Starting at the line with "unfold gainedNeg" and going on through the line with "within budget, and", reproduce each line in the records below exactly and nothing more.
===== THE DATA =====
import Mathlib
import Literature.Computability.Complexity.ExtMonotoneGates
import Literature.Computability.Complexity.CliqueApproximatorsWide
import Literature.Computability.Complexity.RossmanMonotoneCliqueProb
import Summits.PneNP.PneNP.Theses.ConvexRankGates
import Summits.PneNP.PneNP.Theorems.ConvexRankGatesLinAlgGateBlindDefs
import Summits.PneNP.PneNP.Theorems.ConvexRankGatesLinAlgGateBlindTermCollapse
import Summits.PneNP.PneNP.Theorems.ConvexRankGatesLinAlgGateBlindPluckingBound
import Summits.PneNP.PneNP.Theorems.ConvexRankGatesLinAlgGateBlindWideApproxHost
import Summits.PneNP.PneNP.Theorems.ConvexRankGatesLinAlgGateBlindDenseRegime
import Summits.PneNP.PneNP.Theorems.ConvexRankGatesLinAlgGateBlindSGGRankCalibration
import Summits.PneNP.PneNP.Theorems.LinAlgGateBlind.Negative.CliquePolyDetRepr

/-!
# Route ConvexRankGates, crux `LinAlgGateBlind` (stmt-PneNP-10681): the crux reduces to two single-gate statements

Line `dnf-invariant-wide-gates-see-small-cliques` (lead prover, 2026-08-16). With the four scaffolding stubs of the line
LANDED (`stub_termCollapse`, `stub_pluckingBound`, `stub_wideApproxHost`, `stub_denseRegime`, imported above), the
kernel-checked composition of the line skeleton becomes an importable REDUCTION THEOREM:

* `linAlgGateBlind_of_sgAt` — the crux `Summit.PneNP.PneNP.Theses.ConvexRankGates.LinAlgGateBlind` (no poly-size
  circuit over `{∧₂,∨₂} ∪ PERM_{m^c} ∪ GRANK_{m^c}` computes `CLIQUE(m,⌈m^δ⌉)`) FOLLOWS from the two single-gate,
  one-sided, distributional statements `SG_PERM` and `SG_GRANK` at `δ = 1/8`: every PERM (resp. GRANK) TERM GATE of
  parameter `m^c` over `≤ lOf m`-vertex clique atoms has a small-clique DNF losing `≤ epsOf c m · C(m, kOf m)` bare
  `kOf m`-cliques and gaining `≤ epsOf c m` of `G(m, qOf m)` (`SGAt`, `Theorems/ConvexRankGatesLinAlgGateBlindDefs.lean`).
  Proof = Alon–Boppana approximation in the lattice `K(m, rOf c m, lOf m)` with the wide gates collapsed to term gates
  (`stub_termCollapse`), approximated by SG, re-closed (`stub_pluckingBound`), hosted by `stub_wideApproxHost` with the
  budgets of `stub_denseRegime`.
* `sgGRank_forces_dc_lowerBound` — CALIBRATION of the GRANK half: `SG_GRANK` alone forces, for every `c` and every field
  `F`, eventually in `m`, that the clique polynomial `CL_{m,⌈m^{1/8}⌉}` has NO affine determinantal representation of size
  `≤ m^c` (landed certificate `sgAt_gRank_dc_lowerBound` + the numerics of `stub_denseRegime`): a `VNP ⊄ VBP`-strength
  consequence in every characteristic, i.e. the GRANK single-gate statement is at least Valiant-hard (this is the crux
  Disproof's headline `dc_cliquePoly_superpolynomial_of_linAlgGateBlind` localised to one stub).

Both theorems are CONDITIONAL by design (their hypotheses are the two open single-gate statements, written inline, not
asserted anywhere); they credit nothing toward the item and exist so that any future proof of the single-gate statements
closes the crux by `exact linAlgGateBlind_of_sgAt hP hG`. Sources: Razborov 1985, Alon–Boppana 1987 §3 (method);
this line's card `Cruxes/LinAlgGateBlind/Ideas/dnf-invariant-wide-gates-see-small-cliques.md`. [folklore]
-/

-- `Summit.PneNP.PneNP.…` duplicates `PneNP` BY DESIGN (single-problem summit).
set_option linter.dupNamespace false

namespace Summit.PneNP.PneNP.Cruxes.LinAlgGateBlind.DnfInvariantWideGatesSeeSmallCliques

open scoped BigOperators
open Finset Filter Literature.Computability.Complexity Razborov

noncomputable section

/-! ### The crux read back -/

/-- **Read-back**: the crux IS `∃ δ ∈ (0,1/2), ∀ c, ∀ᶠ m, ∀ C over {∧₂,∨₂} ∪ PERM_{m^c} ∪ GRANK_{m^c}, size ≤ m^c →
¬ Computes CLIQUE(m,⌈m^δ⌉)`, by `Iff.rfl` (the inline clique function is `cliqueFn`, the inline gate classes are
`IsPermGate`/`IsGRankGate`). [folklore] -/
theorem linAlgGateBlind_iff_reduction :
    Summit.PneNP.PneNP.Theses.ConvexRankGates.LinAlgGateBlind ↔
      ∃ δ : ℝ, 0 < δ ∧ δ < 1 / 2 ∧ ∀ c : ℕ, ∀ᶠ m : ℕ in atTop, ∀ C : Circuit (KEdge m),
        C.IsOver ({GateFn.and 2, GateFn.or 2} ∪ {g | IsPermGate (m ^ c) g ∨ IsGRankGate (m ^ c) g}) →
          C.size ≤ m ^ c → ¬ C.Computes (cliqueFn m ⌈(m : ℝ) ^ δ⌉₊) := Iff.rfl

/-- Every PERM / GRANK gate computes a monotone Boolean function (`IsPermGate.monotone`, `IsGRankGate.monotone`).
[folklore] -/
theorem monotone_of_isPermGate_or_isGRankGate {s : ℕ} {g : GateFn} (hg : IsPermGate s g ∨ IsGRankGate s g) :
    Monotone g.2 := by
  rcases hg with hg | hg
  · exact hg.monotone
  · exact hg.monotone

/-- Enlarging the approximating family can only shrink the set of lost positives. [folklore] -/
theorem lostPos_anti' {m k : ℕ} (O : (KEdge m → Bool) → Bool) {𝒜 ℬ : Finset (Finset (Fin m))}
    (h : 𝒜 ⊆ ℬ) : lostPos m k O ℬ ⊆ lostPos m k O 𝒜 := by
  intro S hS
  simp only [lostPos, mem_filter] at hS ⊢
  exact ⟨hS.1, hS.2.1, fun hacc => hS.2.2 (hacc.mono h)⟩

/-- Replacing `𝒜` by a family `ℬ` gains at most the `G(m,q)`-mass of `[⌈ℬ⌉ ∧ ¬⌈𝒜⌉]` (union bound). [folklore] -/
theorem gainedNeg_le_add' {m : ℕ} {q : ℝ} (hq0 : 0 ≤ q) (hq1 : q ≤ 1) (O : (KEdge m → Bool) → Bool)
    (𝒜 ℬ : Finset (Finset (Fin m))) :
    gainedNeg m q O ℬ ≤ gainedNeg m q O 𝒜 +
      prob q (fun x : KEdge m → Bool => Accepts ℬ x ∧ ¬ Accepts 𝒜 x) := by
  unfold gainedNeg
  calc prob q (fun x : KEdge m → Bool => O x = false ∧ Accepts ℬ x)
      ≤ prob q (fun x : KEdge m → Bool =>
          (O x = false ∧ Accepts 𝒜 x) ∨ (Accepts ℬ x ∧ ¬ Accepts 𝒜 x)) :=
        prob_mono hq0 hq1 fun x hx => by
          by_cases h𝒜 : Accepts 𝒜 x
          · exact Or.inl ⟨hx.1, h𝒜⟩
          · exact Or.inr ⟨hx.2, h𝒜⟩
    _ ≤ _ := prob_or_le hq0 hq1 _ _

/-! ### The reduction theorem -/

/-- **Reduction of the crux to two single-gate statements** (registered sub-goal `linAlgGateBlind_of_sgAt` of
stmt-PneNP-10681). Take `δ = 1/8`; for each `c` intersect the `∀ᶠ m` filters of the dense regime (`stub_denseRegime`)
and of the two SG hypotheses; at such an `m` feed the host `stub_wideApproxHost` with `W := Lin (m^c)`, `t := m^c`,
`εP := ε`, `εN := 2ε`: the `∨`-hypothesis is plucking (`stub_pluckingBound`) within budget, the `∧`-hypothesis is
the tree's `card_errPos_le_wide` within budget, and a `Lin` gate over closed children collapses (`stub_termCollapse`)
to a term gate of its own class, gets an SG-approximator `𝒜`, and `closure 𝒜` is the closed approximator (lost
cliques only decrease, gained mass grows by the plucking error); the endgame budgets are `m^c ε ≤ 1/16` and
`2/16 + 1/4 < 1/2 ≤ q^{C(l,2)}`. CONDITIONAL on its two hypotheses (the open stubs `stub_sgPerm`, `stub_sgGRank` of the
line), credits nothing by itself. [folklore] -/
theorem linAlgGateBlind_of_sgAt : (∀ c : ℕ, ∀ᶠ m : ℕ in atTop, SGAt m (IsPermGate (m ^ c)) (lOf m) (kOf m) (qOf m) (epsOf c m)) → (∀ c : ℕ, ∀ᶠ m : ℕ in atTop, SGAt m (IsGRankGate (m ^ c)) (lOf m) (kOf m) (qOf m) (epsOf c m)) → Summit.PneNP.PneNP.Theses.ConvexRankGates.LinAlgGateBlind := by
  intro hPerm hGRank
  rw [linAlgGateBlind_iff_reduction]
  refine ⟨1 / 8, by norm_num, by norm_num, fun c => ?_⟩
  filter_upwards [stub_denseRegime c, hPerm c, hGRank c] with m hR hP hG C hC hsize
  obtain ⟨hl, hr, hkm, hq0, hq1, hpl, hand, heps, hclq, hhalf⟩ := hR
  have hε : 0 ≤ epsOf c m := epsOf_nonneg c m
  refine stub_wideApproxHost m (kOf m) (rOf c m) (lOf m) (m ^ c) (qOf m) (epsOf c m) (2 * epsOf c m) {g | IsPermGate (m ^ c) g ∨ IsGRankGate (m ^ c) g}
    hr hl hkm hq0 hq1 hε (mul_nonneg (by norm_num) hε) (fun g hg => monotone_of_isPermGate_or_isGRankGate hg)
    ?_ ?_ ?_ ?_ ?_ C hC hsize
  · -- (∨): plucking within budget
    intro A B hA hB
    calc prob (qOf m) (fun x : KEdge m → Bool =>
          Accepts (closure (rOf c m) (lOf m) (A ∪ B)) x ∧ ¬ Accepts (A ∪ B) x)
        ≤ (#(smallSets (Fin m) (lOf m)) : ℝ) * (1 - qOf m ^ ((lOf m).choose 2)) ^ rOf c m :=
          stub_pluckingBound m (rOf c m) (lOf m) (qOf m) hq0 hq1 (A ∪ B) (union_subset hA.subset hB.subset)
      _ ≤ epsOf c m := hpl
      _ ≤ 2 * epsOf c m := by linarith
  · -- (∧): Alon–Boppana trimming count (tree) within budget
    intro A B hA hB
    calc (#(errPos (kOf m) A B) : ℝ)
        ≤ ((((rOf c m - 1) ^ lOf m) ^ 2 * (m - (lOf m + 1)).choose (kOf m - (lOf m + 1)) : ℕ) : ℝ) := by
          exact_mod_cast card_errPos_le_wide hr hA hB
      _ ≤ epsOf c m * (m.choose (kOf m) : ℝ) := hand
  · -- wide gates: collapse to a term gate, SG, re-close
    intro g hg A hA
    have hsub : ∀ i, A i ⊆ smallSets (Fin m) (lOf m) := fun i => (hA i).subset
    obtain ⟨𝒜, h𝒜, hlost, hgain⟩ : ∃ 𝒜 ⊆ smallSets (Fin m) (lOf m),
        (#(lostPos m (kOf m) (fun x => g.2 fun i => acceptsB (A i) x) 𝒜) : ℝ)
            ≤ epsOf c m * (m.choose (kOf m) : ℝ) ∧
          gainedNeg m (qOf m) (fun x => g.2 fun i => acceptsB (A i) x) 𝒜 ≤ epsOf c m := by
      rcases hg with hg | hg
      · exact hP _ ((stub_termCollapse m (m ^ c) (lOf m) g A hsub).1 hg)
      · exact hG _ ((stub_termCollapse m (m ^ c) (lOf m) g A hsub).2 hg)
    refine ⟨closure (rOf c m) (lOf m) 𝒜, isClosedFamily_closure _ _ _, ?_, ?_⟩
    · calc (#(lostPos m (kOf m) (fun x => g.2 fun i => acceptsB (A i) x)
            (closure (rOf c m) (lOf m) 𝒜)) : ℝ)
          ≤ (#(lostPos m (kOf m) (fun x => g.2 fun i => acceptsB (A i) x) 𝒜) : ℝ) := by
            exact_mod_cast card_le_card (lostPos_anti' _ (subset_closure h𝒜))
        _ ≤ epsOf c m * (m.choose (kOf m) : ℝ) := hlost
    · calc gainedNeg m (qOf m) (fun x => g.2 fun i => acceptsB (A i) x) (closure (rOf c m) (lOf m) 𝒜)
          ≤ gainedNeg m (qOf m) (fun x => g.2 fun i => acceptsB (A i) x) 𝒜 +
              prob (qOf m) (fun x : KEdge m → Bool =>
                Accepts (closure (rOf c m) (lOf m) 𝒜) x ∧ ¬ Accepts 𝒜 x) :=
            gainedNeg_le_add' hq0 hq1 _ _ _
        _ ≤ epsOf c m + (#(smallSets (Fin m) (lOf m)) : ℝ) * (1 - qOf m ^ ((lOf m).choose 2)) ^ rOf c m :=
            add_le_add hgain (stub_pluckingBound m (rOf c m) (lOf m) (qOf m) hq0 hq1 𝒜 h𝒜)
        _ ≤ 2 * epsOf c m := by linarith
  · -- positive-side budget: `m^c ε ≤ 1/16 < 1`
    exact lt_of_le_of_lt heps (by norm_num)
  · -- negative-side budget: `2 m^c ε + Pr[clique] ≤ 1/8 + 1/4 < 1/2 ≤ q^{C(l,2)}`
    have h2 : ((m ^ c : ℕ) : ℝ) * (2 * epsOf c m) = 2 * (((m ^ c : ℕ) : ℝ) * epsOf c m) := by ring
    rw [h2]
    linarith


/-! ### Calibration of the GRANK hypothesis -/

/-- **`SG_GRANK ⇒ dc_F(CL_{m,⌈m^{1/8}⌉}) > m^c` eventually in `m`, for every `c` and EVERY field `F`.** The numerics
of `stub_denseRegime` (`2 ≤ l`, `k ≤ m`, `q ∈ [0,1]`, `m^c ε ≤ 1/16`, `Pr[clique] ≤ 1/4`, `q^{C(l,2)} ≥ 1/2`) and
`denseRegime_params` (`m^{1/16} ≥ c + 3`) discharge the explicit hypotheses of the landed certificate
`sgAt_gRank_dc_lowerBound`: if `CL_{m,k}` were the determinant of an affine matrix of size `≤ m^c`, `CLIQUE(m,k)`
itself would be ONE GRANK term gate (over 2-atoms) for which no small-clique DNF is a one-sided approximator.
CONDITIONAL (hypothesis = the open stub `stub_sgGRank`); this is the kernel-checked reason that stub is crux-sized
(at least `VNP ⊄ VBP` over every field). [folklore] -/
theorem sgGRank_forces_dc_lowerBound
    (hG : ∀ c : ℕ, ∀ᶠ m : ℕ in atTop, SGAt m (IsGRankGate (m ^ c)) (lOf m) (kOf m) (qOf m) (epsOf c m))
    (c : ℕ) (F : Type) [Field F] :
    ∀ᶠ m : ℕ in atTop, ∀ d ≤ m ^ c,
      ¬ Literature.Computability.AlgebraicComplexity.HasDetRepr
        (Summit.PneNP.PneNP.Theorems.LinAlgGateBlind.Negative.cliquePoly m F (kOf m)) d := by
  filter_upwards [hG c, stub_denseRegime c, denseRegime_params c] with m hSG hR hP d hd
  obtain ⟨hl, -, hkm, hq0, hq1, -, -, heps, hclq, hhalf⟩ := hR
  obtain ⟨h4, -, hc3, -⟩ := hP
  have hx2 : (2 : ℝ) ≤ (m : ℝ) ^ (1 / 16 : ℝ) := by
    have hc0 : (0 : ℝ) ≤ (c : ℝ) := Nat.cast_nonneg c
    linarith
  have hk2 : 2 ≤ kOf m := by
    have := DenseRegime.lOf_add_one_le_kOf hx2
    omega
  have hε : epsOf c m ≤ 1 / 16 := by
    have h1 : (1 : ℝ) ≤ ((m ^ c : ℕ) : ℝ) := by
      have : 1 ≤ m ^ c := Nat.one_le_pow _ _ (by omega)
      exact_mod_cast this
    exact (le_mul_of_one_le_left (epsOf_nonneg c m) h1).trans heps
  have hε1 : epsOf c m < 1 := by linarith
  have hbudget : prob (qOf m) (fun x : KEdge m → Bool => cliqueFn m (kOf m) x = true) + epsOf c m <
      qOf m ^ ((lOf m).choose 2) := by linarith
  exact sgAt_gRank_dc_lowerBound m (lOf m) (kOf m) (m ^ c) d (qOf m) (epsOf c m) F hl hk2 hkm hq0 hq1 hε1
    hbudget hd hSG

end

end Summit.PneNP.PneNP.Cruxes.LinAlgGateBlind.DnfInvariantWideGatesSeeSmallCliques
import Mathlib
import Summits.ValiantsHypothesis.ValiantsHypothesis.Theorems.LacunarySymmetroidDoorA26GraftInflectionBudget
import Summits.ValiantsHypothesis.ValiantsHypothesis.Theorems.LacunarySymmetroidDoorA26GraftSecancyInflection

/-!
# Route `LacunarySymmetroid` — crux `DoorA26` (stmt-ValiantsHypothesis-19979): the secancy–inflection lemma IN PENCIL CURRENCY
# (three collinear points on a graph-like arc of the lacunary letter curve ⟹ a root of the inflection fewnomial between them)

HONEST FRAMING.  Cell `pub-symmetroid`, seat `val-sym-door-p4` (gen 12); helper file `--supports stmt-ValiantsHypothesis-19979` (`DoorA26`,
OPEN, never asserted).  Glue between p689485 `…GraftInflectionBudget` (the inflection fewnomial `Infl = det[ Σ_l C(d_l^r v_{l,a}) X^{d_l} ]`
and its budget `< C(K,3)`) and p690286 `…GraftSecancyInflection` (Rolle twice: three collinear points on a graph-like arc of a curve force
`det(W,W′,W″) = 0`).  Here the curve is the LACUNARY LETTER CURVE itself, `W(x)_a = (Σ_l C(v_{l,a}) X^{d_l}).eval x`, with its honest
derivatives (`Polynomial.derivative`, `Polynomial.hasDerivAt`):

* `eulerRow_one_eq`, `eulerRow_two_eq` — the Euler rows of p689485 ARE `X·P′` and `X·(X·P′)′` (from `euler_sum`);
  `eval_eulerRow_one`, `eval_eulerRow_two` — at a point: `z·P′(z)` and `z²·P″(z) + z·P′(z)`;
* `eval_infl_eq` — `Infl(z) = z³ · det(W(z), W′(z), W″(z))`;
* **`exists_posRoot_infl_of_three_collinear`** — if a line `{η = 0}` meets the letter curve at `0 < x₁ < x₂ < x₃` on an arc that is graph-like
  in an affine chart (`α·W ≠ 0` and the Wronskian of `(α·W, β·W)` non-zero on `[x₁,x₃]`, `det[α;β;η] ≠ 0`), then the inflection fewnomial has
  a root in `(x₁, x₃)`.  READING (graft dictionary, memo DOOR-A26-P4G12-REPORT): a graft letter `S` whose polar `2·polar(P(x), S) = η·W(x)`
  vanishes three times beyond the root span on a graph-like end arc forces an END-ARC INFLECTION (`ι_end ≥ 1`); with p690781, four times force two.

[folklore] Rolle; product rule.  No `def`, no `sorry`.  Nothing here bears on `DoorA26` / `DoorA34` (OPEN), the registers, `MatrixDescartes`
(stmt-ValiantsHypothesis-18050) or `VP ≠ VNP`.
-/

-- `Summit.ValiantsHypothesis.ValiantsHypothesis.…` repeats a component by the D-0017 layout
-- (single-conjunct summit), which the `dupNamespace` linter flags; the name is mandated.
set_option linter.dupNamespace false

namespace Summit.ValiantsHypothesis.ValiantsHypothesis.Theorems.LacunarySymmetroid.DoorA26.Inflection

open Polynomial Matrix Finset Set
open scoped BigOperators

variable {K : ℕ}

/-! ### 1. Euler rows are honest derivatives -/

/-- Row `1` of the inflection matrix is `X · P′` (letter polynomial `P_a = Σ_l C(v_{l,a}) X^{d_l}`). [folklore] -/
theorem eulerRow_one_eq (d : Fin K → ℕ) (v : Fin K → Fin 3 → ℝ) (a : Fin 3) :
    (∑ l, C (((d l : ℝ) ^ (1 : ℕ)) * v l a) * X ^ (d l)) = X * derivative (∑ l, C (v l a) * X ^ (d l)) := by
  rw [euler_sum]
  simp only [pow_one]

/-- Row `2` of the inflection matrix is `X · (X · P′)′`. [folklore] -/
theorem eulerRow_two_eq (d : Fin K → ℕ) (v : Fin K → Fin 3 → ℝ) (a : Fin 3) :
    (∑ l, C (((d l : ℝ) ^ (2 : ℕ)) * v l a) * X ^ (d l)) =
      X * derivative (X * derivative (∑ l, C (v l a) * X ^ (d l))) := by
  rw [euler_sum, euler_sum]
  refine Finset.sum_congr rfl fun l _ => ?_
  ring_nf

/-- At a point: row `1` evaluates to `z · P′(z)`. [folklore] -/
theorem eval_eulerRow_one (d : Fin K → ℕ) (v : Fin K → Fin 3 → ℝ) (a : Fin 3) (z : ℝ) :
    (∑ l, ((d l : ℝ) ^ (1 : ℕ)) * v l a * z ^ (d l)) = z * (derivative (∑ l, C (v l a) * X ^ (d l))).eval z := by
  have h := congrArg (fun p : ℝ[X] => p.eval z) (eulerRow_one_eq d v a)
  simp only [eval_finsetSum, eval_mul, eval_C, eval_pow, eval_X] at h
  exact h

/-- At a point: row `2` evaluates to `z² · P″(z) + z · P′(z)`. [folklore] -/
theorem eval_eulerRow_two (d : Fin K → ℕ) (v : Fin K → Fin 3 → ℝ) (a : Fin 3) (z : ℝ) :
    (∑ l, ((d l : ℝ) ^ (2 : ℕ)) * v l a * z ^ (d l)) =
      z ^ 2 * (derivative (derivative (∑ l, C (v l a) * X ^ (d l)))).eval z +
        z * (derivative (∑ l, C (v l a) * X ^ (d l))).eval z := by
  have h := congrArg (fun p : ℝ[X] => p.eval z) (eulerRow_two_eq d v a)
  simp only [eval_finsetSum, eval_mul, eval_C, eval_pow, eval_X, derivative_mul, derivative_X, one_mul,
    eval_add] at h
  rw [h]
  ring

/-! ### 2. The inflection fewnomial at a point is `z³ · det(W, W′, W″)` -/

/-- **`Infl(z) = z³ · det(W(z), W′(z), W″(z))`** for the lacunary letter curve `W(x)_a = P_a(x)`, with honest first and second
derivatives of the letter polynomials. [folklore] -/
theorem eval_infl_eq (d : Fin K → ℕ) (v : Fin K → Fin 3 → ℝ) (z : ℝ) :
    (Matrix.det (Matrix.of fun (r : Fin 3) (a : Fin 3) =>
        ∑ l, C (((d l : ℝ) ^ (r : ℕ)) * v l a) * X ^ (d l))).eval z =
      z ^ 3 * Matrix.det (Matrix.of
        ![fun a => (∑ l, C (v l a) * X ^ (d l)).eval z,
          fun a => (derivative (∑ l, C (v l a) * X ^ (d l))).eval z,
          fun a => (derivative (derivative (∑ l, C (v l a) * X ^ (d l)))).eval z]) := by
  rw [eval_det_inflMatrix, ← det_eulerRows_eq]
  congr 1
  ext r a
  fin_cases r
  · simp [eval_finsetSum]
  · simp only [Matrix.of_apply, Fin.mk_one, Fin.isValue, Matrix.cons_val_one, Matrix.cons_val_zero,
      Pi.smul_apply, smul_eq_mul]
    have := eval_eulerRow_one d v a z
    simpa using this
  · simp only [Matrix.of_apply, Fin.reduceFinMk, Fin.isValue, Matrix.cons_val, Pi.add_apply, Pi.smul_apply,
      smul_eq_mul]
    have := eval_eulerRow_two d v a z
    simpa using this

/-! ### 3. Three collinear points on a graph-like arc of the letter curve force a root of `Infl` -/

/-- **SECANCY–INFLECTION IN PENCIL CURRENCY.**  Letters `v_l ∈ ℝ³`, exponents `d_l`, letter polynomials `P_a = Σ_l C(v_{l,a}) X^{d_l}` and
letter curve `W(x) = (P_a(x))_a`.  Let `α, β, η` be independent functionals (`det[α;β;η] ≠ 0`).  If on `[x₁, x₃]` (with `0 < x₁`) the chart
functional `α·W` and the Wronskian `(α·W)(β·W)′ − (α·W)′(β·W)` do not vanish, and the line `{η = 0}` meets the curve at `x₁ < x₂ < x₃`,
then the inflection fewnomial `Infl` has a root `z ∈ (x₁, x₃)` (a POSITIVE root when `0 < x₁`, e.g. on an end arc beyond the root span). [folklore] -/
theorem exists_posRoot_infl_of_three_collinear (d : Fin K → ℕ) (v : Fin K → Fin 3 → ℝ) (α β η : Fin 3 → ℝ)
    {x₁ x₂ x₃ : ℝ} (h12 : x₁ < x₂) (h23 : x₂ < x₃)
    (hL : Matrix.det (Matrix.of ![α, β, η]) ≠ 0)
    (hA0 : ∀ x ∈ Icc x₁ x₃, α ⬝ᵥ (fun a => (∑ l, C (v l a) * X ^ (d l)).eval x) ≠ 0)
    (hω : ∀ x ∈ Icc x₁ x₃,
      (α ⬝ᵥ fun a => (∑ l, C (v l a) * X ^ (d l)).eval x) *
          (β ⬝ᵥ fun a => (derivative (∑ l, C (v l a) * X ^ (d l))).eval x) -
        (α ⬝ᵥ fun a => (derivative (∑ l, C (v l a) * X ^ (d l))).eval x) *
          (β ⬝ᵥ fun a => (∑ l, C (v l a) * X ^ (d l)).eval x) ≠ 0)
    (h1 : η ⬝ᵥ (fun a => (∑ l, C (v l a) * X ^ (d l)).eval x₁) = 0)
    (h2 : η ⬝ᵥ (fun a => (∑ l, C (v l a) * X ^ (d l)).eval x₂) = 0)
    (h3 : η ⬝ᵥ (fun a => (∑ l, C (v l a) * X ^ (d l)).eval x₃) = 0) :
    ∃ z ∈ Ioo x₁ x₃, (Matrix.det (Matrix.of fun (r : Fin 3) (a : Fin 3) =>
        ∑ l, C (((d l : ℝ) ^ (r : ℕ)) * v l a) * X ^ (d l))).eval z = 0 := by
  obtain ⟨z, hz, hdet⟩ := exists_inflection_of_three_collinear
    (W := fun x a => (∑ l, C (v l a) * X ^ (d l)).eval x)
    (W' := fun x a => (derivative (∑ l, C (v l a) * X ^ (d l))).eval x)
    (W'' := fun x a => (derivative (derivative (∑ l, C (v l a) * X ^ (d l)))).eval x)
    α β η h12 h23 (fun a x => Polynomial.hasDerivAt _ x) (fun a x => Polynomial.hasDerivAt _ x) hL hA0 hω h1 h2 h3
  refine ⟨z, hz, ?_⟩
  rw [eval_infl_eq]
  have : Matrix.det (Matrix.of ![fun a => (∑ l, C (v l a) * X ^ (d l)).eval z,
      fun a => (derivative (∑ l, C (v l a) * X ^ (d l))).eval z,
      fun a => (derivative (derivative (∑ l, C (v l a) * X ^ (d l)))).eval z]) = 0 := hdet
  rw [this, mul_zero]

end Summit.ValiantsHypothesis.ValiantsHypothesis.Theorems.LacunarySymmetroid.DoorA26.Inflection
=====
▸ EXERCISE ANSWER:
  unfold gainedNeg
  calc prob q (fun x : KEdge m → Bool => O x = false ∧ Accepts ℬ x)
      ≤ prob q (fun x : KEdge m → Bool =>
          (O x = false ∧ Accepts 𝒜 x) ∨ (Accepts ℬ x ∧ ¬ Accepts 𝒜 x)) :=
        prob_mono hq0 hq1 fun x hx => by
          by_cases h𝒜 : Accepts 𝒜 x
          · exact Or.inl ⟨hx.1, h𝒜⟩
          · exact Or.inr ⟨hx.2, h𝒜⟩
    _ ≤ _ := prob_or_le hq0 hq1 _ _

/-! ### The reduction theorem -/

/-- **Reduction of the crux to two single-gate statements** (registered sub-goal `linAlgGateBlind_of_sgAt` of
stmt-PneNP-10681). Take `δ = 1/8`; for each `c` intersect the `∀ᶠ m` filters of the dense regime (`stub_denseRegime`)
and of the two SG hypotheses; at such an `m` feed the host `stub_wideApproxHost` with `W := Lin (m^c)`, `t := m^c`,
`εP := ε`, `εN := 2ε`: the `∨`-hypothesis is plucking (`stub_pluckingBound`) within budget, the `∧`-hypothesis is
the tree's `card_errPos_le_wide` within budget, and a `Lin` gate over closed children collapses (`stub_termCollapse`)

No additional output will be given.